There are countless examples of right-wing policies which emerge from the SNP, some intentional (such as cutting corporation tax), some not (such as destroying their own revenue-raising capacity with full fiscal autonomy – a sure precursor of massive cuts).

Whilst this is the fact of how they administrate and would plan to govern, it is certainly not true of their form. There is a big difference between how they look and what they are, which is in itself a big part of how they have achieved political success, adding enough former Labour voters, particularly in working class areas, to their own bloc to win. It is also how they have built their support base of activists so heavily. Their attacks are always rooted in a logic of the left.

Of course, I don’t mean to say that all they have done is make successful attacks on Labour from the left. Another key part of the potency is the joining of ideas around community, region and nation to those they have pinched from social democracy and the wider left. Anti-austerity. Welfarism. Environmentalism.

The Yes campaign in itself was a wonderful example of this ‘centre-left nationalism’ strategy being successfully carried out, resulting in a massive boost for the Yes vote against what was expected, and the circumstances which preceded the electoral wipe out of Labour.

There are a lot of voices in the Labour Party however who would like to deny that ‘left appeal’ plays a major part in the SNPs hegemonic strategy in Scotland. They are not without a point in terms of the substance which flows through the Parliament, but the reason the argument is made is so that pressure to move to the left can be ignored, in the face of some pretty good evidence, and the fact that we would need a 12.5% lead to beat the Tories in England and Wales alone.

This is not to say that Labour critics of the SNP’s policies are without grounding. This graph illustrates the gap between left-nat rhetoric and the substance pretty well:

SNP

Further to that, we all know that Scottish Labour has its own deep cultural and organisation problems, before we get onto the politics (though I would argue that separating these notions is artificial).

But these points do ignore how the SNP and the wider nationalist bloc campaign and present themselves – or which of Labour’s vulnerabilities among Scottish voters the nats choose to target.

On 28 September 2015 the new Shadow Chancellor John McDonnell, previous chair of the LRC and probably the most left wing MP going, made a measured socialist speech laying out Labour’s new more straightforward, less compromised anti-austerity programme. This could be considered a move away from Ed Miliband’s approach, which still (despite SNP rhetoric) offered a large overall increase in public spending, in a much more stealthy and often slightly muddled way. The trailing is certainly of interest!

Just look at how Stuart Hosie of the SNP responded to McDonnell’s speech:

“Mr McDonnell’s comments confirm that when it comes to Scotland Labour haven’t changed. Rather than learning from their mistakes and setting out a positive vision for the country, they are repeating the same negative and ill-informed rhetoric that saw them all but wiped out in Scotland at the last election. They may have changed the messengers but it’s the same tired old message.
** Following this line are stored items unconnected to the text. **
/-- **[LSW] Cor. 8.6 from existence of all `P⁺_β` and the small-`β` positivity** ([Law05]
Cor. 9.11, whose printed proof this is: "if `P_α` exists, the measure is symmetric about the
imaginary axis, and hence the probability that `i` is contained in the left-filled hull must be at
least `1/2`" — `not_exists_isRestrictionMeasure_of_lt_five_eighths_of_oneSided`).
[cite: Lawler2005, Cor. 9.11 (p. 219); LawlerSchrammWerner2003Restriction, Cor. 8.6 (pp. 37–38)] -/
theorem not_exists_isRestrictionMeasure_of_lt_five_eighths_of_exists_of_pos
    (hex : exists_isRightRestrictionMeasure)
    (hpos : ∀ ε : ℝ, 0 < ε → ∃ (β : ℝ) (Q : Measure RightConfig), 0 < β ∧ β ≤ ε ∧
      IsRightRestrictionMeasure β Q ∧ Q {K : RightConfig | Complex.I ∉ (K : Set ℂ)} < 1) :
    not_exists_isRestrictionMeasure_of_lt_five_eighths :=
  not_exists_isRestrictionMeasure_of_lt_five_eighths_of_oneSided
    (exists_isRightRestrictionMeasure_lt_five_eighths_of_exists_of_pos' hex hpos)

/-- **[LSW] p. 5 result 2, first sentence (outer reading), from existence of all `P⁺_β` and the
small-`β` INTERIOR positivity** `P⁺_β{i ∈ int K} > 0` — the one-sided route of
`IsRestrictionMeasure.eq_five_eighths_of_outer_simple_of_oneSided` with Cor. 8.6 now supplied by
the same two inputs (`pos_of_intPos`). No §7, no SLE(κ, ρ).
[cite: LawlerSchrammWerner2003Restriction, p. 5 result 2; Cor. 8.6 (pp. 37–38), §8.1–8.2] -/
theorem IsRestrictionMeasure.eq_five_eighths_of_outer_simple_of_exists_of_intPos
    (hex : exists_isRightRestrictionMeasure)
    (hint : ∀ ε : ℝ, 0 < ε → ∃ (β : ℝ) (Q : Measure RightConfig), 0 < β ∧ β ≤ ε ∧
      IsRightRestrictionMeasure β Q ∧ Q {K : RightConfig | Complex.I ∈ interior (K : Set ℂ)} ≠ 0) :
    IsRestrictionMeasure.eq_five_eighths_of_outer_simple :=
  IsRestrictionMeasure.eq_five_eighths_of_outer_simple_of_oneSided
    (not_exists_isRestrictionMeasure_of_lt_five_eighths_of_exists_of_pos hex (pos_of_intPos hint))
    hex hint

/-- The almost-everywhere reading (`IsRestrictionMeasure.eq_five_eighths_of_simple`) from the same
two one-sided inputs. [cite: LawlerSchrammWerner2003Restriction, p. 5 result 2; Cor. 8.6 (pp. 37–38), §8.1–8.2] -/
theorem IsRestrictionMeasure.eq_five_eighths_of_simple_of_exists_of_intPos
    (hex : exists_isRightRestrictionMeasure)
    (hint : ∀ ε : ℝ, 0 < ε → ∃ (β : ℝ) (Q : Measure RightConfig), 0 < β ∧ β ≤ ε ∧
      IsRightRestrictionMeasure β Q ∧ Q {K : RightConfig | Complex.I ∈ interior (K : Set ℂ)} ≠ 0) :
    IsRestrictionMeasure.eq_five_eighths_of_simple :=
  IsRestrictionMeasure.eq_five_eighths_of_simple_of_outer
    (IsRestrictionMeasure.eq_five_eighths_of_outer_simple_of_exists_of_intPos hex hint)

/-- **`LawlerSchrammWerner2003` (chordal restriction + simple curves ⇒ SLE_{8/3}) from existence of
all `P⁺_β` and the small-`β` interior positivity.**
[cite: LawlerSchrammWerner2003Restriction, p. 5 result 2; Prop. 3.3, Thm. 6.1, Cor. 8.6, §8.1–8.2] -/
theorem LawlerSchrammWerner2003_of_exists_of_intPos
    (hex : exists_isRightRestrictionMeasure)
    (hint : ∀ ε : ℝ, 0 < ε → ∃ (β : ℝ) (Q : Measure RightConfig), 0 < β ∧ β ≤ ε ∧
      IsRightRestrictionMeasure β Q ∧ Q {K : RightConfig | Complex.I ∈ interior (K : Set ℂ)} ≠ 0) :
    LawlerSchrammWerner2003 :=
  LawlerSchrammWerner2003_of_five_eighths
    (IsRestrictionMeasure.eq_five_eighths_of_outer_simple_of_exists_of_intPos hex hint)

/-! ### … from one two-sided restriction measure of exponent `1` with interior points -/

/-- **[LSW] Prop. 8.1 (`exists_isRightRestrictionMeasure`) from the existence of a two-sided
restriction measure of exponent `1`**: the left-filled Poissonian cloud of hung samples
([Law05] Thm. 9.8 / Prop. 9.13, `ExcursionCloud.exists_isRightRestrictionMeasure_of_exists_one`).
[cite: Lawler2005, §9.2 Prop. 9.13 (p. 220); LawlerSchrammWerner2003Restriction, Prop. 8.1 (§8.2)] -/
theorem exists_isRightRestrictionMeasure_of_exists_restrictionMeasure_one
    (h1 : ∃ P : Measure RestrictionConfig, IsRestrictionMeasure 1 P) :
    exists_isRightRestrictionMeasure := fun _ hβ ↦
  ExcursionCloud.exists_isRightRestrictionMeasure_of_exists_one h1 hβ

/-- **The Cor. 8.6 input from one two-sided restriction measure of exponent `1` almost every
sample of which has an interior point** (existence by the excursion cloud, positivity by
`ExcursionCloud.small_exponent_positivity`, `q(5/8) = 1/2` by Thm. 6.1).
[cite: Lawler2005, Cor. 9.11 (p. 219) with §9.2 Prop. 9.13 (p. 220)] -/
theorem exists_isRightRestrictionMeasure_lt_five_eighths_of_exists_one_interior
    (h1 : ∃ P : Measure RestrictionConfig, IsRestrictionMeasure 1 P ∧
      ∀ᵐ K : RestrictionConfig ∂P, (interior (K : Set ℂ)).Nonempty) :
    exists_isRightRestrictionMeasure_lt_five_eighths :=
  exists_isRightRestrictionMeasure_lt_five_eighths_of_exists_of_pos'
    (exists_isRightRestrictionMeasure_of_exists_restrictionMeasure_one (h1.imp fun _ h ↦ h.1))
    (ExcursionCloud.small_exponent_positivity h1)

/-- **[LSW] Cor. 8.6 from one two-sided restriction measure of exponent `1` with interior
points** ([Law05] Cor. 9.11 as printed, the "construction above" being the excursion cloud).
[cite: Lawler2005, Cor. 9.11 (p. 219); LawlerSchrammWerner2003Restriction, Cor. 8.6 (pp. 37–38)] -/
theorem not_exists_isRestrictionMeasure_of_lt_five_eighths_of_exists_one_interior
    (h1 : ∃ P : Measure RestrictionConfig, IsRestrictionMeasure 1 P ∧
      ∀ᵐ K : RestrictionConfig ∂P, (interior (K : Set ℂ)).Nonempty) :
    not_exists_isRestrictionMeasure_of_lt_five_eighths :=
  not_exists_isRestrictionMeasure_of_lt_five_eighths_of_oneSided
    (exists_isRightRestrictionMeasure_lt_five_eighths_of_exists_one_interior h1)

/-! ### … from the existential interior form of Thm. 7.3 (one named fact) -/

/-- **[LSW] Prop. 8.1 from `exists_isRestrictionMeasure_ae_interior_nonempty`** (at `α = 1`).
[cite: LawlerSchrammWerner2003Restriction, Prop. 8.1 (§8.2) with Thm. 7.3 (p. 29)] -/
theorem exists_isRightRestrictionMeasure_of_thm73
    (h73 : exists_isRestrictionMeasure_ae_interior_nonempty) : exists_isRightRestrictionMeasure :=
  exists_isRightRestrictionMeasure_of_exists_restrictionMeasure_one
    ((h73 1 (by norm_num)).imp fun _ h ↦ h.1)

/-- **The Cor. 8.6 input from `exists_isRestrictionMeasure_ae_interior_nonempty`** (at `α = 1`).
[cite: LawlerSchrammWerner2003Restriction, Cor. 8.6 (pp. 37–38) with Thm. 7.3 (p. 29); Lawler2005, Cor. 9.11] -/
theorem exists_isRightRestrictionMeasure_lt_five_eighths_of_thm73
    (h73 : exists_isRestrictionMeasure_ae_interior_nonempty) :
    exists_isRightRestrictionMeasure_lt_five_eighths :=
  exists_isRightRestrictionMeasure_lt_five_eighths_of_exists_one_interior (h73 1 (by norm_num))

/-- **[LSW] Cor. 8.6 from `exists_isRestrictionMeasure_ae_interior_nonempty`.**
[cite: LawlerSchrammWerner2003Restriction, Cor. 8.6 (pp. 37–38) with Thm. 7.3 (p. 29); Lawler2005, Cor. 9.11] -/
theorem not_exists_isRestrictionMeasure_of_lt_five_eighths_of_thm73
    (h73 : exists_isRestrictionMeasure_ae_interior_nonempty) :
    not_exists_isRestrictionMeasure_of_lt_five_eighths :=
  not_exists_isRestrictionMeasure_of_lt_five_eighths_of_oneSided
    (exists_isRightRestrictionMeasure_lt_five_eighths_of_thm73 h73)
“Labour’s economic plans are all over the place. While the SNP went into May’s election opposing austerity and campaigning for a real terms increase in public spending, Labour ran scared of the Tories and backed their draconian cuts and welfare reforms.

“While the SNP remain firmly opposed to George Osborne’s pro-austerity fiscal charter, John McDonnell just last week mandated Labour MPs to troop through the lobbies with the Tories yet again to back the plans, just as they did when they voted for £30bn of cuts in the last parliament. Labour have now lost all credibility and no one will take these claims remotely seriously.”

I would argue that there is much to debate about the state of Scottish Labour, but the content of this attack tells us all we need to know about the SNP’s strategy, and consequently, the political basis of our own weakness.

Am I saying that Scots are inherently more left wing? No. Am I saying that Scottish political culture makes them much more likely to want to vote for parties which present themselves as left or centre left? Yes. Go and read some election results.

Scottish Labour’s and indeed the CPGB’s most successful days in Scotland joined the distinctiveness of the Scottish nation and its local regions (place) to an uncompromisingly left identity, image and story (purpose). That’s exactly what the SNP are doing in a positive sense now, and it’s reflected in the weak spots they choose to attack in Scottish Labour.